Pour une raison différente de la précédente, il avait envie de pleurer.
Inondé de paroles blessantes alors qu’elle était en posture d’excuse, Erika ne bougea pas le plus petit peu. Est-ce que je l’ai fait pleurer, ou est-ce que je l’ai mise en colère ? Pendant qu’il l’observait timidement, Erika redressa tranquillement son corps.
Elle n’exprimait ni colère ni larmes. Cela dit, elle n’était pas non plus découragée par ces paroles.
Ce qu’il y avait, c’était une expression calme, comme celle d’une sainte vierge dans un tableau, comme si elle avait accepté toutes les paroles blessantes de Harold.
Erika s’était déjà préparée à l’avance, sachant que Harold adopterait cette attitude face à ses excuses. Parce qu’elle savait qu’il était une personne forte et sévère, et aussi une personne qui possédait une vraie gentillesse, différente de la sienne. Il n’y avait pas de mensonges dans ces paroles blessantes adressées à Erika. Elle savait, sans même qu’on le lui dise, qu’elle était une existence négative pour Harold.
(Ce que je n’ai pas est trop important. La force de lutter contre un destin difficile, et la gentillesse de réprimander les faibles.)
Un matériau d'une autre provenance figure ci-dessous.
import Summits.QuantumFields.YangMills.Theorems.UnitScaleGibbsBlockPlaquetteTransportFreeLinearisationLocal
import Summits.QuantumFields.YangMills.Theorems.UnitScaleGibbsBlockPlaquetteSmallFieldBoxBridge
import HarnessLib

/-!
# `UnitScaleGibbsBlockPlaquetteLinearisationOnBoxEvent` — THE LOCAL LINEARISATION CHAIN OF A BLOCK PLAQUETTE, PACKAGED: ON THE LEVEL-0 SMALL-FIELD
# EVENT OF ONE BOX, `‖V̄^{j}(∂a) − 1 − Σ_p linWeight j a p • (V(∂p) − 1)‖ ≤ C₁·D^{j}·((1+(d−1)n)θ)²` FOR THE AXIAL-GAUGE REPRESENTATIVE `V`
# (explicit cone, radii, budgets; crux `UnitScaleTilt.HistoryTailL`, stmt-QuantumFields-19936; bears on LINE 28's `stub_linTest`, stmt-QuantumFields-23083)

Cell `ym3-torus` (YM ladder rung R3 = continuum SU(2) Yang–Mills on T³ — a RUNG, NOT the Clay problem: not d = 4, not infinite volume, not a
mass gap), width seat `ym-ust-19936-w2` (gen 15).  The gen-14 chain ✓`UnitScaleGibbsBlockPlaquetteSmallFieldBoxBridge.hull_small_of_plaqSmallOn_box` (D)
⟹ ✓`UnitScaleGibbsBlockPlaquetteSmallFieldCone.smallFieldCone ∕ smallFieldCone_transporter` (C) ⟹
✓`UnitScaleGibbsBlockPlaquetteTransportFreeLinearisationLocal.norm_iter_plaqHol_sub_one_sub_linProxy_le_loc` (B) takes as DATA a cone of walk hulls
`(c i, R i)`, four budget sequences `a, η, τ, ρ : ℕ → ℝ` and nine recursion∕window hypotheses.  THIS FILE discharges all of them:
* §1 the BUDGETS in closed form — `a i = η i = M^i·Θ`, `τ i = (d+4)L·M^i·Θ`, `ρ i = C₁·D^i·Θ²` with the absolute (given `d, L`) constants
  `M = L² + 143·(((d+4)L)²∕4)² + 6·((d+2)L)²∕4 + L`, `C₁ = 143·(((d+4)L)²∕4)² + L⁴ + 2(d+4)L³`, `D = M² + L² + 2(d+4)L³` — satisfy the three
  recursions of (B)∕(C) as soon as `M^j·Θ ≤ 1` (`budget_step_a`, `budget_step_eta`, `budget_step_rho`);
* §2 the CONE — for every site `x` of `T^{(j)}` a family `c i : Site P i` with `c j = x`, `c i = emb (c (i+1))` (`exists_cone`), and the radii
  `R i = ((d+4)L+2)·Σ_{k<j−i} L^k` with `L·R(i+1) + (d+4)L + 2 = R i` (`radius_step`), `R j = 0`, `R 0 ≤ ((d+4)L+2)·L^j` (`radius_zero_le`);
* §3 ★★★ `norm_iter_plaqHol_sub_one_sub_linProxy_le_of_plaqSmallOn_box` — THE PACKAGED THEOREM: for a non-wrapping box `[lo, hi]` (`hi ≤ lo + n`,
  `n < sitesPerDir 0`) whose interior contains the base hull (`lo + R 0 ≤ z₀ ≤ hi − R 0 − 2`, `c 0 = castSite z₀`), on `PlaqSmallOn (boxPlaqs lo hi) θ U`
  with `0 ≤ θ`, `Θ = (1 + (d−1)n)·θ`, `M^j·Θ ≤ 1` and `(((d+4)L)²∕4)·M^j·Θ ≤ δ_N∕2`, the axial-gauge representative `V = U^{axialGauge U lo hi}` satisfies
  `‖(V̄^{j}(∂a) : M_N) − 1 − Σ_p linWeight j a p • ((V(∂p) : M_N) − 1)‖ ≤ C₁·D^{j}·Θ²` for the plaquette `a = ⟨c j; μ < ν⟩`;
* §4 ★★ `exists_box_linearisation` — for every level-`j` plaquette `a` with `2·R 0 + 2 < sitesPerDir 0` there IS such a box, of side `n = 2·R 0 + 2`
  (`≤ (2(d+4)L+4)·L^j + 2`), around the iterated block centre of `a` (✓`exists_box_around`), for which the display holds for every `U` and `θ`.
The second-order size `Θ² = O(n²θ²)` with a `poly(L)^j` constant is the «`O(θ²·poly(L^j))` absorbed by the window» of LINE 28's card; the
statement is MECHANISM-AGNOSTIC (it is the deterministic half of any line that linearises a block plaquette on a box event; it does not involve the
Schwinger–Dyson observables, whose identification with the linear proxy is obstructed — bus 2026-08-29 NET-FLUX∕WITNESS).

HONEST FRAMING.  Deterministic lattice bookkeeping (real arithmetic of three recursions + the cone geometry) over the tree's own objects;
`--supports stmt-QuantumFields-19936 --as helper`; proves no stub, crux, rung or summit statement; `stub_linTest`, «ShallowFluxSecondMomentL», (Q),
K1, `MeanDeviationL`, `HistoryTailL` are NOT proved; the Yang–Mills mass gap is NOT proved.

References: [Balaban1985Averaging] T. Bałaban, CMP 98 (1985) 17–51, Prop. 1 (51) pp. 25–26 and (124) p. 36; [Balaban1987RG1] T. Bałaban, CMP 109
(1987) 249–301, (0.1)–(0.4), (0.11) pp. 251–253; [Balaban1985UV3] T. Bałaban, CMP 102 (1985) 255–275, (38)–(40) p. 266.
-/

noncomputable section

set_option autoImplicit false

open scoped BigOperators

namespace Summit.QuantumFields.YangMills.Theorems.UnitScaleGibbsBlockPlaquetteLinearisationOnBoxEvent

open Literature.MathematicalPhysics.QuantumFieldTheory.Balaban1983to89
open Literature.MathematicalPhysics.QuantumFieldTheory.Balaban1983to89.B10Eq47AxialChi (shiftN rowProd)
open Literature.MathematicalPhysics.QuantumFieldTheory.Balaban1983to89.BlockAveraging (avgFun off blockAvg)
open Literature.MathematicalPhysics.QuantumFieldTheory.Balaban1983to89.ExpMeanLog (expMeanLogSU deltaSU deltaSU_pos)
open Literature.MathematicalPhysics.QuantumFieldTheory.Balaban1983to89.T4AxialGaugeSmallField (castSite castSite_apply boxPlaqs axialGauge)
open T4Continuum (holAt walk walkEnd stairWord Letter)
open Summit.QuantumFields.YangMills.Theorems.UnitScaleGibbsBlockPlaquetteLinWeight
open Summit.QuantumFields.YangMills.Theorems.UnitScaleGibbsBlockPlaquetteTransportFreeLinearisationLocal (norm_iter_plaqHol_sub_one_sub_linProxy_le_loc)
open Summit.QuantumFields.YangMills.Theorems.UnitScaleGibbsBlockPlaquetteSmallFieldCone (smallFieldCone smallFieldCone_transporter)
open Summit.QuantumFields.YangMills.Theorems.UnitScaleGibbsBlockPlaquetteSmallFieldBoxBridge (hull_small_of_plaqSmallOn_box exists_box_around)

variable {P : Params}

/-! ## §1 The budgets in closed form -/

section Budgets

variable (d L : ℕ)

/-- `budget_step_a`: with `s(a) = (((d+4)L)²∕4)·a`, the one-step plaquette growth `L²·a + 143·s(a)² ≤ M·a` for `0 ≤ a ≤ 1`, where
`M = L² + 143·(((d+4)L)²∕4)² + 6·((d+2)L)²∕4 + L`. [cite: Balaban1985Averaging, Prop. 1 (51) pp.25-26] -/
theorem budget_step_a {a : ℝ} (ha0 : 0 ≤ a) (ha1 : a ≤ 1) :
    (L : ℝ) ^ 2 * a + 143 * (((((d + 4) * L : ℕ) : ℝ) ^ 2 / 4) * a) ^ 2 ≤
      ((L : ℝ) ^ 2 + 143 * ((((d + 4) * L : ℕ) : ℝ) ^ 2 / 4) ^ 2 + 6 * ((((d + 2) * L : ℕ) : ℝ) ^ 2 / 4) + L) * a := by
  have h1 : a ^ 2 ≤ a := by nlinarith
  have h2 : (0 : ℝ) ≤ 143 * ((((d + 4) * L : ℕ) : ℝ) ^ 2 / 4) ^ 2 := by positivity
  have h3 : (0 : ℝ) ≤ (6 * ((((d + 2) * L : ℕ) : ℝ) ^ 2 / 4) + L) * a := by positivity
  nlinarith [mul_le_mul_of_nonneg_left h1 h2]

/-- `budget_step_eta`: the one-step bond growth `6·(((d+2)L)²∕4)·a + L·η ≤ M·X` when `a, η ≤ X`, `0 ≤ X`. [cite: Balaban1985Averaging, (124) p.36] -/
theorem budget_step_eta {a η X : ℝ} (ha0 : 0 ≤ a) (haX : a ≤ X) (_hη0 : 0 ≤ η) (hηX : η ≤ X) :
    6 * (((((d + 2) * L : ℕ) : ℝ) ^ 2 / 4) * a) + (L : ℝ) * η ≤
      ((L : ℝ) ^ 2 + 143 * ((((d + 4) * L : ℕ) : ℝ) ^ 2 / 4) ^ 2 + 6 * ((((d + 2) * L : ℕ) : ℝ) ^ 2 / 4) + L) * X := by
  have hX : 0 ≤ X := ha0.trans haX
  have h1 : 6 * (((((d + 2) * L : ℕ) : ℝ) ^ 2 / 4) * a) ≤ 6 * ((((d + 2) * L : ℕ) : ℝ) ^ 2 / 4) * X := by
    rw [← mul_assoc]; exact mul_le_mul_of_nonneg_left haX (by positivity)
  have h2 : (L : ℝ) * η ≤ (L : ℝ) * X := mul_le_mul_of_nonneg_left hηX (Nat.cast_nonneg L)
  have h3 : (0 : ℝ) ≤ ((L : ℝ) ^ 2 + 143 * ((((d + 4) * L : ℕ) : ℝ) ^ 2 / 4) ^ 2) * X := by positivity
  nlinarith
import Mathlib
import Literature.NumberTheory.LFunctions.Zhang2022.AppendixBLemma151Edges
import Literature.NumberTheory.LFunctions.GaussianHeckeContentMoment
import HarnessLib

/-!
# Zhang (2022) Appendix B ⇒ Lemma 15.1 (χ-twisted): the ASSEMBLY generic in the value of `e₁ⱼ`
# (RT-05 E-chain, theorems only)

Topic `Literature/NumberTheory/LFunctions/Zhang2022` (Landau–Siegel audit tree; verdict-neutral).
Y. Zhang, *Discrete mean estimates and the Landau–Siegel zero*, arXiv:2211.02515v1 (2022)
[Zhang2022LandauSiegel] — an unrefereed manuscript under adjudication; nothing here asserts or denies
its Theorems 1–2. Lane ZHANG-L, RE-TYPE RT-05 (zl-lead R-22/R-28; zl-ref-chief C1–C5): the 𝔢-chain is
carried PARAMETRISED over the value of `e″₁ⱼ` and instantiated at the DERIVED `AppendixB.e1ppD`. This
file re-proves the tree's `Skeleton.lemma151_assembly_rate` (`AppendixBLemma151Assembly`) VERBATIM
with the μ = 1 target value `e1j j` replaced by an ARBITRARY `E1 : ℕ → ℂ` (and hence `𝔢ⱼ = frake j` by
`(E1 j + ι₂e₂ⱼ)(ῑ₃e₃ⱼ + ῑ₄e₂ⱼ)`): the proof is constant-agnostic (it uses only `‖E1 j + ι₂e₂ⱼ‖`,
`‖ῑ₃e₃ⱼ + ῑ₄e₂ⱼ‖` as numbers), as the cell's cost notes recorded. Corollaries:
`lemma151ChiRE_of_partsR_gen` / `lemma151ChiE_of_parts_gen` — Lemma 15.1 in the χ-readings with
𝔢ⱼ replaced by `(E1 j + ι₂e₂ⱼ)(ῑ₃e₃ⱼ + ῑ₄e₂ⱼ)` from (B.1) ✓, (B.2) ✓, the μ = 2, 3 evaluations, the
μ = 1 truncated evaluation AT VALUE `E1`, and the factorisation step `hdec` ✓
(`AppendixBLemma151Reduction.lemma151_hdec(_rate)`); the E-twins of record
(`Skeleton.Lemma151ChiE/ChiRE e1pp`, `TypedSection15E`) are the instances `E1 := e1jE e1pp` by
unfolding `frakeE`. No new claims; no definitions. WHAT THIS IS NOT: a proof of the App. B
evaluations or of Lemma 15.1, nor any claim about Theorems 1–2 of the manuscript or Landau–Siegel zeros.

## References
* Y. Zhang, arXiv:2211.02515v1 (2022), §15 Lemma 15.1 p. 86; App. B (B.1)–(B.3) pp. 106–108.
  [cite: Zhang2022LandauSiegel, §15 Lemma 15.1, App. B]
-/

noncomputable section

open Complex Real ComplexConjugate

namespace Literature.NumberTheory.LFunctions.Zhang2022.Skeleton
open Typed.AppendixB (varrhoJ vkSum)

section Elementary
import Summits.QuantumFields.YangMills.Theorems.BalabanUVNodesN12AtTheta13OfThm1CCMOfStepR
import Summits.QuantumFields.YangMills.Theorems.BalabanUVNodesK0ROfStepTokensRCube
import Literature.MathematicalPhysics.QuantumFieldTheory.Balaban1983to89.Node00.Record13SepCoPInhabitedOfThm1CCMWGaugeRAllTorus
import Literature.MathematicalPhysics.QuantumFieldTheory.Balaban1983to89.Node00.Record13SepCoPLiveSelector

/-!
# BalabanUVNodes ∕ N12 — THE K0⁷ → K1⁷ JUNCTION ON THE SIGN-FREE ROAD, ALL-TORUS EDITION: 12Zᴬ `…N12AtTheta13OfThm1CCMWCubeOfStubsSignFree` §0–§2 WITH THE `4 ≤ F.m` BINDER GONE — the K1⁷ v5 rung body
# (N12 and N13 resolved) and its N12 restriction at the door-cured window-edition witness `θ₁₅ᶜᶜᴹ(3;γ)(B₃, B₉·B₃, a₀, min a₁ (a₀''∕B₃))` on EVERY family `F`, K-side input = stub 1 ([15] Prop. 8's
# top step), stub 2 ([6] Prop. 6 at NODE 00's member), the SIGN-FREE stub 3ᴬ's conclusion (window `γ ∈ ]0,½]`, a TWO-SIDED box `bl ≤ β ≤ β′` of β at the witness, `bl` of either sign) and NOTHING ELSE
# (Track A, DAG node N12 = [B15, Balaban1989LargeFieldI] CMP **122** (1989) 175–202; cluster K1 — K1⁷ `StabilityBAtRecordR13SepCoPH` = stmt-QuantumFields-20542, helper; seat `pub-ymgap-dag-n12-d` g15
# (R134 s2 «knit at the record»), 2026-08-27; count-neutral, CONDITIONAL, NOT a discharge)

HONEST FRAMING.  Count-neutral kernel COMPOSITION BY NAME — 12Zᴬ (this seat g14, p571179) re-run over dag-n21-c g13's LOCATED-NOWRAP + all-torus road (bus l.23551,
`Node00/Record13SepCoPInhabitedOfThm1CCMWGaugeRAllTorus`): «the small-torus residual is NOT read by row `bg`» — at a run `(p, n)` row `bg` of the v1.5 provisos is demanded only behind
`Step.InInterval θ.γ n g` AND the partition guard `PartCompat₁₃ θ p n`, and in the window every `R_j = L·t`, `M = L^a`, `L` odd force every [I] (1.12) cube met by the row to have side `≤ L^{m+K}∕2`,
so B′'s non-wrapping binder `hsN` HOLDS at every guarded run ON EVERY FAMILY (`Stage13Params.hsN_of_partCompat₁₃`) and the Eʷ background row needs NO `j + 1 ≤ F.m`
(`bgSepCoPAt_theta13OfThm1CCMW_of_thm1GaugeR_of_hcomp_allTorus`).  Consequently V17's stub 4 (`F.m ≤ 3 → K0HBodyAt F`) is REDUNDANT for K0 (dag-n21-c Cʷ″ `record13SepCoPHBody_of_stubs123A`), and —
this file — N12's rung-level K-side at the V17 witness loses its ONLY torus-size binder: §0 `Provisos₁₃SepCoP θ₁₅ᶜᶜᴹ(3;γ)` from stubs 1∕2 + 3ᴬ's letters (K0a `provisos₁₃SepCoP_theta13LiveOfNumerics_of_bgSepCoP`
∘ all-torus Eʷ ∘ Dʷ `hcompBoth_theta13OfThm1CCMW_of_betaBoxSignFree_half` ∘ B′ ∘ C `gauge9R_cube_of_prop8TopStep_of_prop6Member` ∘ dag-n07-e `variationalThm1RegSepCoP7M_of_prop8TopStep` ∘ A2's collar lemma ∘
C's signs — proof term = 12Zᴬ §0's with the Eʷ call swapped and `hm` deleted); §1 the rung body through 12T-H §2's door-cured socket; §2 the N12-restricted rung through 12V-H §4's.  WHY ONLY §0–§2 HERE:
as in 12Zᴬ — the ΛΩχZ-pinned rung READS THE SIGN of β through the coupling step of the (1.89) pin (`hβhist`, NODE O's letter FOR N12) and is the sequel file `…SignFreeAllTorusWindow`.  WHICH CHILD
BLOCKS: stub 1 `hB₃ ha₀ ha₁ h8` (N07), stub 2 `hB₁ hc₁ hP6` (N05∕N06 junction β), the sign-free stub `hγ0 hγh hε hε' hβlo hβhi hl hu` ([I] Thm 2 content, proof unpublished — node O ∕ N26 ∕ the β pens);
the S-bound world binding; rows h05S–h11 ∕ hUV; N12's layer `lamW` with `hsel`, the mixed pin `hW ∕ hWdeg`, and N12's per-run displays below the torus ((1.100) pin, live-mass — NODE 00 —,
Prop. 1 — dag-n12-c ∕ 12Q⁵ —, (1.80), (1.89) — dag-n12-e's pins).  Nothing of Bałaban's is asserted; every printed fact is a hypothesis; N12 is NOT discharged; no node is discharged; K0⁷ ∕ K1⁷
NOT closed; counts unmoved (discharged 5∕27 · Track A 5∕28).  ONE finite four-torus programme at fixed `ε = L^{-K}` — nothing continuum ∕ ℝ⁴ ∕ OS ∕ mass gap ∕ Clay.  No `sorry`, `def`, `instance`,
`notation`.

Sources: [Balaban1989LargeFieldI] (0.2)–(0.6) p.176, Prop. 1 (1.78) p.194, (1.80) p.195, (1.89) p.198, (1.99)–(1.102) pp.200–201; [Balaban1989LargeFieldII] Thm 1 + (0.1) pp.355–356, (1.4) p.357;
[Balaban1988Convergent] Thm 1 p.262, (2.4)–(2.12) pp.255–256, (2.13) p.257, (3.16)–(3.25) pp.268–270; [Balaban1985Variational] Thm 1 (8)–(9) p.279, (144)–(152) pp.300–301, Prop. 8 p.304;
[Balaban1985RegularSpaces] (1.3)–(1.9) p.77, Prop. 6 p.99, (1.130) p.99; [Balaban1987RG1] Thm 1 p.259, Thm 2 p.259, (0.20)–(0.21) p.256, (1.11)–(1.12) p.262, §1 (1.20)–(1.22) p.264.
-/

noncomputable section

open MeasureTheory
open scoped Matrix.Norms.L2Operator

namespace Summit.QuantumFields.YangMills.BalabanUVNodes.N12AtTheta13OfThm1CCMWCubeOfStubsSignFreeAllTorus

open Literature.MathematicalPhysics.QuantumFieldTheory.Balaban1983to89
open Literature.MathematicalPhysics.QuantumFieldTheory.Balaban1983to89.T4Continuum (T4Family)
open Literature.MathematicalPhysics.QuantumFieldTheory.Balaban1983to89.DagBinding
open Literature.MathematicalPhysics.QuantumFieldTheory.Balaban1983to89.Node00
open FlowStep (BetaLowerH BetaUpperH)
open FlowStepRuns (genFlow)
open B15Claim189Assembly (new189 chiPP dom)
open B15 (Prop1Printed Ineq180)
open B15.BasicStep (Claim189)
open B8Eq17ClassAkV1 (plaqsOf)
open B15RPrime1100OfRep (rPrimeDataOfSel)
open Summit.QuantumFields.YangMills.BalabanUVNodes.N12AtTheta13OfThm1CCM (kappa_nonneg_theta13OfThm1CCM E0_nonneg_theta13OfThm1CCM B0_nonneg_theta13OfThm1CCM)
open Summit.QuantumFields.YangMills.BalabanUVNodes.N12AtRecord13SepCoPHSockets (nodesAtSomeRecordS₁₃SepCoPH_of_upS_fourPinW₀_ofHistoryBlind_ofCured_liveRepin₁₃_of_massLive_of_hasResiduals)
open Summit.QuantumFields.YangMills.BalabanUVNodes.N12AtRecord13SepCoPHS (exists_guarded_recordS₁₃SepCoPH_b15_main_pinnedN12_ofHistoryBlind_ofCured_liveRepin₁₃_of_massLive_of_hasResiduals)
open Summit.QuantumFields.YangMills.BalabanUVNodes.N12AtRecord13SepCoPHSocketsPinned (nodesAtSomeRecordS₁₃SepCoPH_of_upS_fourPinW₀_pinnedΛΩχZ_ofHistoryBlind_ofCured_liveRepin₁₃_of_massLive_of_hasResiduals)
open B15Claim189Assembly (Setting189 half)
open B15.PrelimIntegrations (Ineq191 Ineq195)
open B15Chi124DetSets (E124)
open B15DeterminingSets (MSField)
open B14DomainGeom (Pt)
open GaugeGroup (dist1)
open GaugeField (plaqHol)
open B15Claim189PrintedConditions (omegaOfChain)
open B15Claim189PinsOfHistory (sitOfHist N0OfRecord₁₃ D189OfHist)
open B15Claim189LambdaPin (enlD)
open Summit.QuantumFields.YangMills.BalabanUVNodes.N07Thm1Top7FromProp8 (variationalThm1RegSepCoP7M_of_prop8TopStep)
open Summit.QuantumFields.YangMills.Theorems.K0ROfStepTokensRCube (shrunkCeiling_pos gauge9R_cube_of_prop8TopStep_of_prop6Member)

variable {F : T4Family}

/-! ## §0 The v1.5 provisos of record at the window-edition witness from V16's stub letters (dag-n21-c Bʷ ∘ B′ ∘ A2ʷ ∘ C ∘ dag-n07-e) -/

section Helpers
variable {B₃ B₁ : ℝ}

/-- `0 < B₃` from stub 1's inhabitation floor `2L² ≤ B₃` (`L ≥ 2`). [cite: Balaban1985Variational, Thm 1 p.279 (bookkeeping)] -/
private theorem floor_pos (hB₃ : 2 * (F.L : ℝ) ^ 2 ≤ B₃) : 0 < B₃ :=
  lt_of_lt_of_le (mul_pos two_pos (pow_pos (by exact_mod_cast lt_trans Nat.zero_lt_one F.hL.2) 2)) hB₃

/-- `0 ≤ B₃` from the floor. [cite: Balaban1985Variational, Thm 1 p.279 (bookkeeping)] -/
private theorem floor_nonneg (hB₃ : 2 * (F.L : ℝ) ^ 2 ≤ B₃) : 0 ≤ B₃ := (floor_pos hB₃).le

/-- `0 ≤ B₉·B₃` (FILE 29's `b9Of_pos`). [cite: Balaban1985Variational, (9) p.279, (152) p.301 (bookkeeping)] -/
private theorem b9_mul_nonneg (hB₃ : 2 * (F.L : ℝ) ^ 2 ≤ B₃) (hB₁ : 0 ≤ B₁) : 0 ≤ b9Of F (F.L ^ 3) B₁ * B₃ :=
  mul_nonneg (b9Of_pos (F := F) (F.L ^ 3) hB₁).le (floor_nonneg hB₃)

/-- The collar floor `(11·4 + 3·L)·L ≤ L³` (A2's `collar_le_M₁_theta13OfThm1CCM` at `j = 3`, read through `ν.M₁ = L³`). [cite: Balaban1985RegularSpaces, Prop. 6 p.99, (1.130) p.99 (bookkeeping)] -/
private theorem collar_le_cube (ε₀ ε₂₉ B₃ B₃' a₀ a₁' : ℝ) : (11 * 4 + 3 * F.L) * F.L ≤ F.L ^ 3 :=
  (theta13OfThm1CCM_M₁ F 2 3 ε₀ ε₂₉ B₃ B₃' a₀ a₁') ▸ collar_le_M₁_theta13OfThm1CCM F 2 ε₀ ε₂₉ B₃ B₃' a₀ a₁' (le_refl 3)

end Helpers

section Provisos
variable {B₃ a₀ a₁ B₁ c₁ B₃' a₁' γ ε₀ ε₂₉ : ℝ}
Dès le début, elle s’était trompée. Prêter main-forte n’était pas le seul type de gentillesse. Surveiller, repousser, ne rien faire était aussi un type de gentillesse. Pour le bien de cette personne, pour qu’elle grandisse.
Mais pour mettre cela en pratique, il fallait la force de croire en l’autre partie. La personne qui pourrait soutenir Harold serait aussi une personne comme ça.
C’est pourquoi, peu importe la sévérité des paroles de Harold qui la critiquaient pour son inexpérience, et seulement en utilisant cela comme source de croissance, elle deviendrait une personne capable de vraiment la comprendre et de la soutenir. Ce n’était que le premier pas.
«… Hmpf »
Harold quitta les lieux comme s’il avait perdu tout intérêt.
Erika parla à ce petit dos qui avait disparu dans le dojo.
« Je ne dirai pas « Attends-moi ». Mais je te rattraperai certainement. Il n’y a absolument aucun moyen que je te laisse seul. »
Le murmure d’Erika fut emporté par le vent, avec les pétales de cerisiers, et s’envola vers le ciel bleu.